Christian Living

How Bad Can I Be?

It’s March Break here in Canada, and the kids are home for the week. Since today is my usual day off, we planned to do something fun with the kids.

Our local movie theater just changed hands and has gone through some changes. It reopened this weekend, so we went for a matinee today and saw “The Lorax.”

The Lorax is a great movie with a lot of messages. The obvious message is literally about “saving the trees.” But there are many more messages than that. One that I hit me came out of a musical number that results in the transformation of the forested valley.

In the song, the Once-Ler character gets a taste of success, and does everything he can to make it grow. The point of the song is his defense of his actions, and the chorus is the part I want to focus on here:

How bad can I be?
I’m just doing what comes naturally
How bad can I be?
I’m just following my destiny

Doing what comes naturally, is easy and simple. It is in-the-moment thinking, and it feels good. Sometimes we forget that what we do naturally is not the best for us, and often has devastating repercussions into many other lives. The reason for this is because what comes naturally is most probably sin. It’s fun, it’s pleasing, and it works right at that time, but that natural tendency is usually selfish and short-sighted.

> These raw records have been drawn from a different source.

import Mathlib.Analysis.Distribution.TestFunction
import Mathlib.Analysis.Distribution.AEEqOfIntegralContDiff
import Mathlib.Analysis.FunctionalSpaces.SobolevInequality
import Mathlib.MeasureTheory.Function.LocallyIntegrable
import Mathlib.Analysis.Distribution.Sobolev
import Literature.Analysis.FunctionSpaces.BesselSobolevSpace
import HarnessLib

-- provenance: harness21/H21/H21/Prelude/Sobolev/SobolevDomain.lean @ fb9c2df (interim HEAD d8f2665); M5 mechanical rewrite
/-!
# Sobolev spaces `W^{k,p}(Ω)` on open subsets via weak derivatives

Trunk: Sobolev (outline `H21/Outlines/Sobolev.md`, item C13, design decision D3; notion
`sobolev_Wkp_domain`).

Let `E'` be a finite-dimensional real normed space with its Borel σ-algebra, `Ω : Opens E'` an
open subset, `μ` a measure on `E'` and `F` a real normed space. This file defines

* `Literature.IsTestFunctionOn Ω φ`: `φ : E' → G` is smooth, compactly supported, with
  `tsupport φ ⊆ Ω` (i.e. `φ ∈ C_c^∞(Ω; G)` as a plain function); the bridge
  `TestFunction.isTestFunctionOn` says every element of Mathlib's bundled `𝓓(Ω, G)` qualifies.
* `Literature.HasWeakFDerivOn Ω μ f g`: `g : E' → E' →L[ℝ] F` is a `μ`-weak (Fréchet) derivative of
  `f : E' → F` on `Ω`: `∫_Ω ∂_v φ • f dμ = -∫_Ω φ • g(·) v dμ` for all real test functions `φ` on
  `Ω` and all directions `v`. For `μ = volume` (Lebesgue/Haar measure) this is the classical weak
  derivative (Evans, *PDE*, §5.2.1); for a weighted measure `μ = volume.withDensity w` it is the
  `μ`-weak derivative. The notion is only meaningful for complete `F` (Mathlib's Bochner
  integral is the junk value `0` on non-complete codomains), so every theorem whose truth
  depends on the integration-by-parts identity assumes `[CompleteSpace F]`.
* `Literature.MemSobolevDomain k p Ω μ f`: `f ∈ W^{k,p}(Ω; F)` (w.r.t. `μ`), by recursion on `k`:
  `f ∈ L^p(Ω, μ)` and `f` has a weak derivative all of whose directional components lie in
  `W^{k-1,p}` (Evans, *PDE*, §5.2.2).
* `Literature.eSobolevDomainNorm k p Ω μ f : ℝ≥0∞`: the (extended) Sobolev norm, in the equivalent
  "sum" form `‖f‖_{L^p} + Σᵢ ‖∂ᵢ f‖_{W^{k-1,p}}` along the basis `Module.finBasis ℝ E'`
  (Brezis, *Functional Analysis*, §9.1), with an infimum over admissible weak derivatives (which
  are a.e. unique, `HasWeakFDerivOn.unique`, so the infimum is attained); for a.e.-strongly
  measurable `f` it is `< ∞` iff `f ∈ W^{k,p}` (`eSobolevDomainNorm_lt_top_iff`).
* `Literature.MemSobolevDomainZero p Ω μ f`: `f ∈ W₀^{1,p}(Ω; F)`, the `W^{1,p}`-closure of test
  functions (Evans, *PDE*, §5.2.2; Brezis §9.4). Only `k = 1` is provided (no `k` argument;
  the outline's `MemSobolevDomainZero 1 p Ω μ f` reads `MemSobolevDomainZero p Ω μ f` here).
* `Literature.TraceData F Ω p μ σ`: a *hypothesis structure* bundling a trace operator
  `W^{1,p}(Ω) → L^p(∂Ω, σ)` with its characteristic properties (Evans, *PDE*, §5.5, Thms. 1–2).
  No trace theorem is proved here; statements needing traces take a `TraceData` argument.

and states (proofs `sorry`) uniqueness of weak derivatives, compatibility with the classical
derivative, restriction to smaller domains, the Poincaré inequality on `W₀^{1,p}` of a bounded
domain, the Gagliardo–Nirenberg–Sobolev inequality on `W₀^{1,p}`, the Rellich–Kondrachov
compactness theorem (sequential form) and the bridge to the Bessel-potential spaces `H^{k,2}` of
Mathlib (`TemperedDistribution.MemSobolev`) on all of `E'`, for functions with values in a
complex Hilbert space `F` (where Plancherel is available).

## Design notes

* **Explicit measure.** Every predicate takes an explicit `(μ : Measure E')`; use `volume` at
  call sites. Weighted Sobolev spaces (needed later for the Lorentzian / GR families) are out of
  scope in v0 but plug in as `μ = volume.withDensity w` with no signature change. Theorems that
  are only true for Lebesgue measure assume `[μ.IsAddHaarMeasure]`.
* **Mathlib search.** Mathlib (this pin) has bundled test functions `TestFunction Ω F n`
  (`𝓓(Ω, F)`), the uniqueness lemma `IsOpen.ae_eq_zero_of_integral_contDiff_smul_eq_zero`, the
  GNS inequality for `C¹_c` functions `MeasureTheory.eLpNorm_le_eLpNorm_fderiv_of_eq`, and
  Bessel-potential Sobolev classes `TemperedDistribution.MemSobolev` on the whole space; it has
  no weak derivatives and no `W^{k,p}(Ω)`. Mathlib's `Distribution Ω F n` is tracked, not built
  on (outline D3). We use *plain functions* as test functions (predicate `IsTestFunctionOn`), with
  a bridge from `𝓓(Ω, G)`.
* **Recursion on `k`.** `MemSobolevDomain (k+1)` asks for a weak Fréchet derivative
  `g : E' → E' →L[ℝ] F` and recurses on the components `x ↦ g x v : E' → F` (same codomain `F`,
  so the recursion is structural and universe-monomorphic).
* `TestFunction.isTestFunctionOn` is a deliberate dot-notation extension of Mathlib's
  `TestFunction` namespace.

## References

* L. C. Evans, *Partial Differential Equations*, 2nd ed. (2010), Ch. 5.
* H. Brezis, *Functional Analysis, Sobolev Spaces and PDE* (2011), Ch. 9.
* R. Adams, J. Fournier, *Sobolev Spaces*, 2nd ed. (2003), Ch. 3, 4, 6.
-/

noncomputable section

In the story of the Lorax, Once-Ler quickly falls from a young man with dreams and sensitivity to a man driven by greed and being bigger. It is the transformation of Paradise into a barren wasteland. In seeking all he desires by doing what comes naturally and following his destiny, Once-Ler brings about his personal demise while robbing others of life as they know it.

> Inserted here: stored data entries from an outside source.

import Literature.NumberTheory.Automorphic.LocalOrbitalMeasureSemisimple
import HarnessLib

/-!
# The families of local orbital measures of an ANISOTROPIC unitary group at ALL rational classes (every rank, every finite place)
(Rogawski (1990), §4.9 p. 54, §14.2 p. 232; Deitmar–Echterhoff (2014), Thm. 1.5.3; Platonov–Rapinchuk (1994), §5.1)

Topic `NumberTheory/Automorphic`, namespace `Literature.NumberTheory.Automorphic.UnitaryGroup`.  THEOREMS ONLY (no def, no instance, no named fact, no
`sorry`).  Complement of ★ `LocalOrbitalMeasureSemisimple` (rank 3, SEMISIMPLE rational classes, every non-degenerate `H`) for the ANISOTROPIC inner forms
`U(H)`, where NO semisimplicity ∕ regularity hypothesis and NO rank restriction is needed: the local group `U(H)(L⁺_v)` is unimodular (★
`modularCharacter_cmDatum_local_eq_one_of_anisotropic'`) and the local centraliser of every `γ_v = toLocal v (γ ⊗ 1)`, `γ` rational, is unimodular (★
`isMulRightInvariant_local_centralizer_toLocal_of_anisotropic`), so the generic constructor ★ `exists_orbitalMeasureFamily_of_isMulRightInvariant` (with ★
`isMulRightInvariant_centralizer_of_isConj` to pass to the representative `out c`) yields

* **`exists_localOrbitalMeasureFamily_of_anisotropic`**: `m : OrbitalMeasureFamily (U(H)(L⁺_v))`, non-zero, `U(H)(L⁺_v)`-invariant, regular and finite on
  compact sets at every local class containing `toLocal v (γ ⊗ 1)` for some rational `γ` — the finite-place companion of ★ `exists_archOrbitalMeasureFamily_of_anisotropic`
  (place `∞`) and ★ `exists_adelicOrbitalMeasureFamily_admissible_of_anisotropic` (adelic);
* **`exists_localOrbitalMeasure_toLocal_of_anisotropic'`**: the single-class form with the REGULARITY of the measure and the quotient integral formula against
  ANY Haar measure of the centraliser recorded (★ `exists_smulInvariantMeasure_quotient_centralizer` verbatim).

## References
* J. Rogawski, *Automorphic Representations of Unitary Groups in Three Variables* (1990), §4.9 p. 54, §14.2 p. 232 [Rogawski1990].
* A. Deitmar, S. Echterhoff, *Principles of Harmonic Analysis*, 2nd ed. (2014), Thm. 1.5.3 [DeitmarEchterhoff2014].
* V. Platonov, A. Rapinchuk, *Algebraic Groups and Number Theory* (1994), §5.1 [PlatonovRapinchuk1994].
-/

noncomputable section

open MeasureTheory Measure NumberField IsDedekindDomain Topology
open Literature.MeasureTheory.Group
open Literature.AlgebraicGeometry.ShimuraVarieties (hermForm)
open scoped Matrix MatrixGroups NNReal

namespace Literature.NumberTheory.Automorphic

namespace UnitaryGroup

variable (L : Type) [Field L] [NumberField L] [IsCMField L] {N : ℕ} (H : Matrix (Fin N) (Fin N) L)
  (v : HeightOneSpectrum (𝓞 ↥(maximalRealSubfield L)))
  [MeasurableSpace ((cmDatum L N H).Local v)] [BorelSpace ((cmDatum L N H).Local v)]

/-- **The FAMILY of local orbital measures of an ANISOTROPIC `U(H)` at ALL rational classes** (every rank, every finite `v`): `m : OrbitalMeasureFamily (U(H)(L⁺_v))`
with `m_c ≠ 0`, `U(H)(L⁺_v)`-invariant, regular and finite on compact sets at every class `c` of `U(H)(L⁺_v)` containing `toLocal v (γ ⊗ 1)` for some rational
`γ ∈ U(H)(L⁺)` — regular, central and singular `γ` alike, no semisimplicity asked. [cite: Rogawski1990, §4.9 p. 54; §14.2 p. 232] [cite: DeitmarEchterhoff2014, Thm. 1.5.3] -/
theorem exists_localOrbitalMeasureFamily_of_anisotropic (hanis : ∀ x : Fin N → L, hermForm (cmConjRingHom L) H x x = 0 → x = 0)
    [∀ g : (cmDatum L N H).Local v,
      MeasurableSpace (((cmDatum L N H).Local v) ⧸ Subgroup.centralizer ({g} : Set ((cmDatum L N H).Local v)))]
    [∀ g : (cmDatum L N H).Local v,
      BorelSpace (((cmDatum L N H).Local v) ⧸ Subgroup.centralizer ({g} : Set ((cmDatum L N H).Local v)))] :
    ∃ m : OrbitalMeasureFamily ((cmDatum L N H).Local v), ∀ c : ConjClasses ((cmDatum L N H).Local v),
      (∃ γ : (cmDatum L N H).Rational, ConjClasses.mk ((cmDatum L N H).toLocal v ((cmDatum L N H).toAdelic γ)) = c) →
        m c ≠ 0 ∧
          SMulInvariantMeasure ((cmDatum L N H).Local v)
            (((cmDatum L N H).Local v) ⧸ Subgroup.centralizer ({(Quotient.out c : (cmDatum L N H).Local v)} :
              Set ((cmDatum L N H).Local v))) (m c) ∧
          (m c).Regular ∧ IsFiniteMeasureOnCompacts (m c) := by
  borelize (cmDatum L N H).Adelic
  have hP : ∀ g : (cmDatum L N H).Local v,
      (∃ γ : (cmDatum L N H).Rational, IsConj ((cmDatum L N H).toLocal v ((cmDatum L N H).toAdelic γ)) g) →
        ∀ (ρ : Measure (Subgroup.centralizer ({g} : Set ((cmDatum L N H).Local v)))) [ρ.IsHaarMeasure], ρ.IsMulRightInvariant := by
    rintro g ⟨γ, hc⟩ ρ _
    exact isMulRightInvariant_centralizer_of_isConj hc
      (fun ρ' _ => isMulRightInvariant_local_centralizer_toLocal_of_anisotropic L H v hanis γ ρ') ρ
  obtain ⟨m, hm⟩ := exists_orbitalMeasureFamily_of_isMulRightInvariant
    (fun g => modularCharacter_cmDatum_local_eq_one_of_anisotropic' L H v hanis g) _ hP
  refine ⟨m, fun c ⟨γ, hc⟩ => hm c ⟨γ, ?_⟩⟩
  rw [← ConjClasses.mk_eq_mk_iff_isConj, hc, ← ConjClasses.quotient_mk_eq_mk, Quotient.out_eq]

/-- **Local orbital measure at `γ_v = toLocal v (γ ⊗ 1)`, `γ` rational, `H` anisotropic (every rank), with the quotient integral formula**: for any Haar
`ν` on `G = U(H)(L⁺_v)` and ANY Haar measure `ρ` on the centraliser `G_{γ_v}` (unimodular: ★ `isMulRightInvariant_local_centralizer_toLocal_of_anisotropic`, so `ρ`
is inversion invariant), there is a `G`-invariant REGULAR `m ≠ 0` on `G ⧸ G_{γ_v}` with `∫_{G ⧸ G_{γ_v}} ∫_{G_{γ_v}} f(x h) dρ dm = ∫_G f dν` for all
`f ∈ C_c(G, ℝ)` (★ `exists_smulInvariantMeasure_quotient_centralizer`; the sharper form of ★ `exists_localOrbitalMeasure_toLocal_of_anisotropic`).
[cite: Rogawski1990, §4.9 p. 54] [cite: DeitmarEchterhoff2014, Thm. 1.5.3] -/
theorem exists_localOrbitalMeasure_toLocal_of_anisotropic' (hanis : ∀ x : Fin N → L, hermForm (cmConjRingHom L) H x x = 0 → x = 0)
    (γ : (cmDatum L N H).Rational) (ν : Measure ((cmDatum L N H).Local v)) [ν.IsHaarMeasure]
    (ρ : Measure (Subgroup.centralizer ({(cmDatum L N H).toLocal v ((cmDatum L N H).toAdelic γ)} : Set ((cmDatum L N H).Local v))))
    [ρ.IsHaarMeasure]
    [MeasurableSpace ((cmDatum L N H).Local v ⧸
      Subgroup.centralizer ({(cmDatum L N H).toLocal v ((cmDatum L N H).toAdelic γ)} : Set ((cmDatum L N H).Local v)))]
    [BorelSpace ((cmDatum L N H).Local v ⧸
      Subgroup.centralizer ({(cmDatum L N H).toLocal v ((cmDatum L N H).toAdelic γ)} : Set ((cmDatum L N H).Local v)))] :
    ∃ m : Measure ((cmDatum L N H).Local v ⧸
        Subgroup.centralizer ({(cmDatum L N H).toLocal v ((cmDatum L N H).toAdelic γ)} : Set ((cmDatum L N H).Local v))),
      SMulInvariantMeasure ((cmDatum L N H).Local v) _ m ∧ m.Regular ∧ m ≠ 0 ∧
        ∀ f : CompactlySupportedContinuousMap ((cmDatum L N H).Local v) ℝ,
          ∫ x, fiberIntegral (Subgroup.centralizer ({(cmDatum L N H).toLocal v ((cmDatum L N H).toAdelic γ)} : Set ((cmDatum L N H).Local v)))
            ρ f x ∂m = ∫ g, f g ∂ν := by
  borelize (cmDatum L N H).Adelic
  haveI : ν.IsMulRightInvariant :=
    isMulRightInvariant_cmDatum_local_of_adelic L H v (modularCharacter_cmDatum_eq_one_of_anisotropic L H hanis) ν
  haveI : LocallyCompactSpace (Subgroup.centralizer ({(cmDatum L N H).toLocal v ((cmDatum L N H).toAdelic γ)} : Set ((cmDatum L N H).Local v))) :=
    (isClosed_coe_centralizer_singleton _).isClosedEmbedding_subtypeVal.locallyCompactSpace
  haveI : SecondCountableTopology (Subgroup.centralizer ({(cmDatum L N H).toLocal v ((cmDatum L N H).toAdelic γ)} :
      Set ((cmDatum L N H).Local v))) := TopologicalSpace.Subtype.secondCountableTopology _
  haveI : ρ.IsMulRightInvariant := isMulRightInvariant_local_centralizer_toLocal_of_anisotropic L H v hanis γ ρ
  haveI : ρ.IsInvInvariant := isInvInvariant_of_isMulRightInvariant _
  exact exists_smulInvariantMeasure_quotient_centralizer ((cmDatum L N H).toLocal v ((cmDatum L N H).toAdelic γ)) ν ρ

end UnitaryGroup

end Literature.NumberTheory.Automorphic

We have to be sure to evaluate what comes naturally and seems like destiny in our lives. For a person to recognize they are creative, to develop a product that is useful and desirable, and find a market for that product, seems like a great American Dream story. It even sounds like someone discovering and using their God-given talents. What is difficult for us to remember and apply is a the fact that just because I can do something does not mean that I should do something.

Paul gives us a simple test to help us determine if we are headed in the wrong direction.


“I have the right to do anything,” you say—but not everything is beneficial. “I have the right to do anything”—but not everything is constructive.
No one should seek their own good, but the good of others.

(1 Corinthians 10:23-24 NIV)

Once-Ler was seeking to build himself. The Lorax will later ask him if he has filled the whole yet inside of him. And this is the problem with selfishness: We justify every action, thinking we will be able to fill every need, but we end up feeling like we have nothing.

Sometimes we forget that what we do naturally is not the best for us, and often has devastating repercussions into many other lives.